## [TASK OBJECTIVE]
Spot each line in the data below containing "proof" and copy it.

## [AVAILABLE RECORDS]
******
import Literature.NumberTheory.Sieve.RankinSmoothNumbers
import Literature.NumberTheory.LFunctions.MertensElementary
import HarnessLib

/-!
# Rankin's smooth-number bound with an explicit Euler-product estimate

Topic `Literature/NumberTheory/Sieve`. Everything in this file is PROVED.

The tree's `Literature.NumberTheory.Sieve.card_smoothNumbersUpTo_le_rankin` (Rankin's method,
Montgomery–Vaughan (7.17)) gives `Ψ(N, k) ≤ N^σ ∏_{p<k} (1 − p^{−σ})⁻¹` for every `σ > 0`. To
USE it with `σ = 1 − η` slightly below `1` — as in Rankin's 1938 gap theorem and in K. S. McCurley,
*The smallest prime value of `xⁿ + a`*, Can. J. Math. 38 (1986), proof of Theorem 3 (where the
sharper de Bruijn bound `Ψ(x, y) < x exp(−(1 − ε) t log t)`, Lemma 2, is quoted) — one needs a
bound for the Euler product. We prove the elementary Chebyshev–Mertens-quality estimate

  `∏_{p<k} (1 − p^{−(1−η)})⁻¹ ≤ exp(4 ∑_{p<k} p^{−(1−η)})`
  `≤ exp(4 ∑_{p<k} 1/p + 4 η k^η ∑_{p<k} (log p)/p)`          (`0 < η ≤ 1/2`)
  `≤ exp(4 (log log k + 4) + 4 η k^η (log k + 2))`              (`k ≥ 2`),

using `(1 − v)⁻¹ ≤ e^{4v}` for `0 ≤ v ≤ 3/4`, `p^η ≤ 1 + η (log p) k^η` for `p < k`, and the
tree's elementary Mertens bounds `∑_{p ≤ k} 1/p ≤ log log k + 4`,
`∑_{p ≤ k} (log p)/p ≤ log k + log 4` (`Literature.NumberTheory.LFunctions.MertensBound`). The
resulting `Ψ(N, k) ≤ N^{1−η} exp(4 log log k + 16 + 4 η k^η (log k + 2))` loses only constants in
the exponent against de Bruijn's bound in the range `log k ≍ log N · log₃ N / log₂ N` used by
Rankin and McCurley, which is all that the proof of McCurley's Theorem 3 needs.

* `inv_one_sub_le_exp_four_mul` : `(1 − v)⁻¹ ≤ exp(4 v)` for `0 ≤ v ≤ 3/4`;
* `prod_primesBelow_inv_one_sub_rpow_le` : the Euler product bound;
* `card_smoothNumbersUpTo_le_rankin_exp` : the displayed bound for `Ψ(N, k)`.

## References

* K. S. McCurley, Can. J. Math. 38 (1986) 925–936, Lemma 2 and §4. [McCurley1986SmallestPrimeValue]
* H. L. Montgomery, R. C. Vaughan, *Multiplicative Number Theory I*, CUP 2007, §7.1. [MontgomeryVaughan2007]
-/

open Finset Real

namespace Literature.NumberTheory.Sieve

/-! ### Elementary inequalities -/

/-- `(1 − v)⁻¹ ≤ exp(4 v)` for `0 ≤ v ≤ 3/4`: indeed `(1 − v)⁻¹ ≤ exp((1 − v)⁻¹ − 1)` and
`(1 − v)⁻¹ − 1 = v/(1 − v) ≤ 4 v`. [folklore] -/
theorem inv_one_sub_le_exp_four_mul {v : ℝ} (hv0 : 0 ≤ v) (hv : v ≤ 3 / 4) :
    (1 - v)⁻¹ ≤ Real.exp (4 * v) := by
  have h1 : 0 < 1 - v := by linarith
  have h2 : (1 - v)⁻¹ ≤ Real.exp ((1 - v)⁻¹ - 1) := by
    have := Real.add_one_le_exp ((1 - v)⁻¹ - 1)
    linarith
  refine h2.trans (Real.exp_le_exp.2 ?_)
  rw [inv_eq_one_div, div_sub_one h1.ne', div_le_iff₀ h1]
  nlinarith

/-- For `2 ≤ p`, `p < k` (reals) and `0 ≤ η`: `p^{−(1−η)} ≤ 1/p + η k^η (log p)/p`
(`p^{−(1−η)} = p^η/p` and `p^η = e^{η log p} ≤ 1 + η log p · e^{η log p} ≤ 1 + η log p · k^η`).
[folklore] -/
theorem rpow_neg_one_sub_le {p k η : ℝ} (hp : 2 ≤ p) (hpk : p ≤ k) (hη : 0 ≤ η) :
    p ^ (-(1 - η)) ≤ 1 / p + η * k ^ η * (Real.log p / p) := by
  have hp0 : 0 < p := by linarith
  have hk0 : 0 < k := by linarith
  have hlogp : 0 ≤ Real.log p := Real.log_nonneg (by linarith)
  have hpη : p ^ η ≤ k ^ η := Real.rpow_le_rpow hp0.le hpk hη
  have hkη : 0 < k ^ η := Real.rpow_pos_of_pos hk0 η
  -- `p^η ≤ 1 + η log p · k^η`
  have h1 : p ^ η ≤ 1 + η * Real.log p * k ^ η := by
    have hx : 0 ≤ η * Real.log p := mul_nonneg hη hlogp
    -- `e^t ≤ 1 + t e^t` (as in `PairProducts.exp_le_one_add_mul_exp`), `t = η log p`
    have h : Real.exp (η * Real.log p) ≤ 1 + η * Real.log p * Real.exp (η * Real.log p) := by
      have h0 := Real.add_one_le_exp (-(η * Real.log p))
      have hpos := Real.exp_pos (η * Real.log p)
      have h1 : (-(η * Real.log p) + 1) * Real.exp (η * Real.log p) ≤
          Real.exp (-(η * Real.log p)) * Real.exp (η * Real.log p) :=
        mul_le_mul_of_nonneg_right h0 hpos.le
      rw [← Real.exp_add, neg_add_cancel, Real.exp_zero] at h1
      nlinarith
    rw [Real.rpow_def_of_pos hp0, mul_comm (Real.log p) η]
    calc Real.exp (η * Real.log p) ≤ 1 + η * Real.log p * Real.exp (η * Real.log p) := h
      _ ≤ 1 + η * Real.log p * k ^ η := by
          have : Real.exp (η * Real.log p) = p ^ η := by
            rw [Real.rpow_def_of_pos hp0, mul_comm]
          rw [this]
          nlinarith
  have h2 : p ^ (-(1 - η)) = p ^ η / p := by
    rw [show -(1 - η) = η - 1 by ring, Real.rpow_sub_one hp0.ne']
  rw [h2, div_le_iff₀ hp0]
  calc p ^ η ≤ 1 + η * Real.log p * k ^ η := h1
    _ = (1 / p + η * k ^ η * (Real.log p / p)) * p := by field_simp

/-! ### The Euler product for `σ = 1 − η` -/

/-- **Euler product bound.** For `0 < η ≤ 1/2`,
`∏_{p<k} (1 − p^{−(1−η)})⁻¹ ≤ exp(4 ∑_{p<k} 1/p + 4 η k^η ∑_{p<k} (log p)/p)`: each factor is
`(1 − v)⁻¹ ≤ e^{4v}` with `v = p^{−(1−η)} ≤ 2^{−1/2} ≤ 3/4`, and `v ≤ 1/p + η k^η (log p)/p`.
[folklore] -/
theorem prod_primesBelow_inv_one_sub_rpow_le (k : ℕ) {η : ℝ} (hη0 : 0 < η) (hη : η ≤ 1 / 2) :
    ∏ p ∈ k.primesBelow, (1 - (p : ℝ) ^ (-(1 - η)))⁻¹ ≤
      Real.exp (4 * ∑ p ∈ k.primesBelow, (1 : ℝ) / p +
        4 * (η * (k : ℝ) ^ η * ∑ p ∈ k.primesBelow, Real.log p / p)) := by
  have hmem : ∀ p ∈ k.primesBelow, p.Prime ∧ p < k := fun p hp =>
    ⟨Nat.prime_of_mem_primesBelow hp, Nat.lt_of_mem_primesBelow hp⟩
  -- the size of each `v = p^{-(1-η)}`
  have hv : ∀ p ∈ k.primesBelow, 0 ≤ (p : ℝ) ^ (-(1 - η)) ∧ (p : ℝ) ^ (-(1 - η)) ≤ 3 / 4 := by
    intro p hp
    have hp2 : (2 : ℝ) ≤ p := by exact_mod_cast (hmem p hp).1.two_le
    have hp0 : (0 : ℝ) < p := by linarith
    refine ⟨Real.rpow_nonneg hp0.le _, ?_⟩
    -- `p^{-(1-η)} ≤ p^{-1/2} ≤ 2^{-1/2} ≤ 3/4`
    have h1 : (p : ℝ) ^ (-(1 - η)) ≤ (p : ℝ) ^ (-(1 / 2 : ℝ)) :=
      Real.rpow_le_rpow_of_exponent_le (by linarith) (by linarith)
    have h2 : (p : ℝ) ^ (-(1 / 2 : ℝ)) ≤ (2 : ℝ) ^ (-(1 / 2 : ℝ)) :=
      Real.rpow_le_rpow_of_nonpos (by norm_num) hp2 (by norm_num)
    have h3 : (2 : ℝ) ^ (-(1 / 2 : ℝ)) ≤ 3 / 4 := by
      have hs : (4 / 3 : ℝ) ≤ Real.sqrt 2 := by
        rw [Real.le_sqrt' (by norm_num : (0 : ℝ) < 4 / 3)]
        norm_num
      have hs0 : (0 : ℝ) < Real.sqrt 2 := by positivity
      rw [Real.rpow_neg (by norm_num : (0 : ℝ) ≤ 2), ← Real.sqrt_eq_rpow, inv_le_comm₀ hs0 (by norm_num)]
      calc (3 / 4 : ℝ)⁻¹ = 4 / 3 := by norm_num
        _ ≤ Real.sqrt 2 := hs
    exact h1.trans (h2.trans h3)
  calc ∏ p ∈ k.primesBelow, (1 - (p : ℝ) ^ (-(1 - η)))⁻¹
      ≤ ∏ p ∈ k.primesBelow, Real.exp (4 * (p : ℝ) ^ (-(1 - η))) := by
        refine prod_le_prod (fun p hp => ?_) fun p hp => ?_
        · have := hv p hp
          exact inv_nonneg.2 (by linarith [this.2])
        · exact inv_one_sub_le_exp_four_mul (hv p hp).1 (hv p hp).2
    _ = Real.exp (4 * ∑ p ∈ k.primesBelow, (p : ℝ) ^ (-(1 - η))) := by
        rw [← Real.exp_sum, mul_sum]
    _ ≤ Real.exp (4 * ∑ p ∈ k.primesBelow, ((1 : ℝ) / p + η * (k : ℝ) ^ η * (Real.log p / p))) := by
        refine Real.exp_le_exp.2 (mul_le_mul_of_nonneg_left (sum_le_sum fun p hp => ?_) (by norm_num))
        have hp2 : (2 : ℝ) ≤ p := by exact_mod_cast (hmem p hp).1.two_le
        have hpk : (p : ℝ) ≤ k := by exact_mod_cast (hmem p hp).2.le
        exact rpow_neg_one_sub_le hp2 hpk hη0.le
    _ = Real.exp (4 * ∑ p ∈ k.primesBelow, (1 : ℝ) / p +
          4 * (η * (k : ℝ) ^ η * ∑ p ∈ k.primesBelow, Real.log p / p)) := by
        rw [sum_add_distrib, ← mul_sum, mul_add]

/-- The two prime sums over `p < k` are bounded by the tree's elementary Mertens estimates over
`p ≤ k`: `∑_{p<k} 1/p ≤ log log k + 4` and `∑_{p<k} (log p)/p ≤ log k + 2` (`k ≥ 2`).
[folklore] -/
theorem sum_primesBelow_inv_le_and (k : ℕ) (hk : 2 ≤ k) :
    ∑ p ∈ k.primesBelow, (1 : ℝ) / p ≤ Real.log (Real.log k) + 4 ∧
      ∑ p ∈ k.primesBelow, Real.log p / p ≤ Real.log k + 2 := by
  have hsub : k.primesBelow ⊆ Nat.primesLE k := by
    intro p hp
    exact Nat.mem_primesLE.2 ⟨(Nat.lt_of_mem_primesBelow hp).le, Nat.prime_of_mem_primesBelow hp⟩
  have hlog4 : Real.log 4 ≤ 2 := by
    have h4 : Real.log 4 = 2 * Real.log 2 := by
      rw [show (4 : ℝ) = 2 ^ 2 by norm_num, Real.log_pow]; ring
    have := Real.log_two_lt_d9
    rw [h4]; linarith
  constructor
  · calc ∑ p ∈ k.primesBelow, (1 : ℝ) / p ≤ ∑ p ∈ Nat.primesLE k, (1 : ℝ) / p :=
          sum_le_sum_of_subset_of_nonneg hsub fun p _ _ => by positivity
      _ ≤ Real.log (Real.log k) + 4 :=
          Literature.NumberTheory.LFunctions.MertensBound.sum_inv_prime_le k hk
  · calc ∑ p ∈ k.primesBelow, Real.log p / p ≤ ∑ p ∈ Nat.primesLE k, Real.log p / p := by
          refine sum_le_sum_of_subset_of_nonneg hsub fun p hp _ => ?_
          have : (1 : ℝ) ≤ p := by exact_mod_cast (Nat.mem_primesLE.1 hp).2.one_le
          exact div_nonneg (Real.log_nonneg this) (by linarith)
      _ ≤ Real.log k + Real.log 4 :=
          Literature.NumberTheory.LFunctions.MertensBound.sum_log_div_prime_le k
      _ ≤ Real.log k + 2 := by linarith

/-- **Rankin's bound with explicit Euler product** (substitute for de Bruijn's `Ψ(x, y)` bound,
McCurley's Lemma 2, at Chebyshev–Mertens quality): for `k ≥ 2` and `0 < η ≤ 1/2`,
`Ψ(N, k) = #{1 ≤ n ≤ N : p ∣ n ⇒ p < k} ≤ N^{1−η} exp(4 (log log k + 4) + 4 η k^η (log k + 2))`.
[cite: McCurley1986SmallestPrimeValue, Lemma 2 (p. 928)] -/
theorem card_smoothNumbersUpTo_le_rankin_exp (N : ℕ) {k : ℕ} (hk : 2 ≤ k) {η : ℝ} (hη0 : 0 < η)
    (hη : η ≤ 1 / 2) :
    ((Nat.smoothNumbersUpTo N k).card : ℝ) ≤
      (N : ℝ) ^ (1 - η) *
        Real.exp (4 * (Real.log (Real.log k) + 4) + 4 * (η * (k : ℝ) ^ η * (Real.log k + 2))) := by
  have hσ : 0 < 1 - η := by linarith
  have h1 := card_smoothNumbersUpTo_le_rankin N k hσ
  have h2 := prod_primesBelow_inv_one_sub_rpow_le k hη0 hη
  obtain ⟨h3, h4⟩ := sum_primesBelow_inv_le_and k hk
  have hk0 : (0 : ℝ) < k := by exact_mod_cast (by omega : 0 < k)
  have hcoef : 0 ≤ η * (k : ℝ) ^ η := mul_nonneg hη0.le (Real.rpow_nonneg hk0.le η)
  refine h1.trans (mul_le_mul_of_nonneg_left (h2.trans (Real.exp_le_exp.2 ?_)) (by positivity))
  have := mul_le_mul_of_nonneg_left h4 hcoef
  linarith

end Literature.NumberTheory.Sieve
******
## [COMPLETED TASK]
*The smallest prime value of `xⁿ + a`*, Can. J. Math. 38 (1986), proof of Theorem 3 (where the
Rankin and McCurley, which is all that the proof of McCurley's Theorem 3 needs.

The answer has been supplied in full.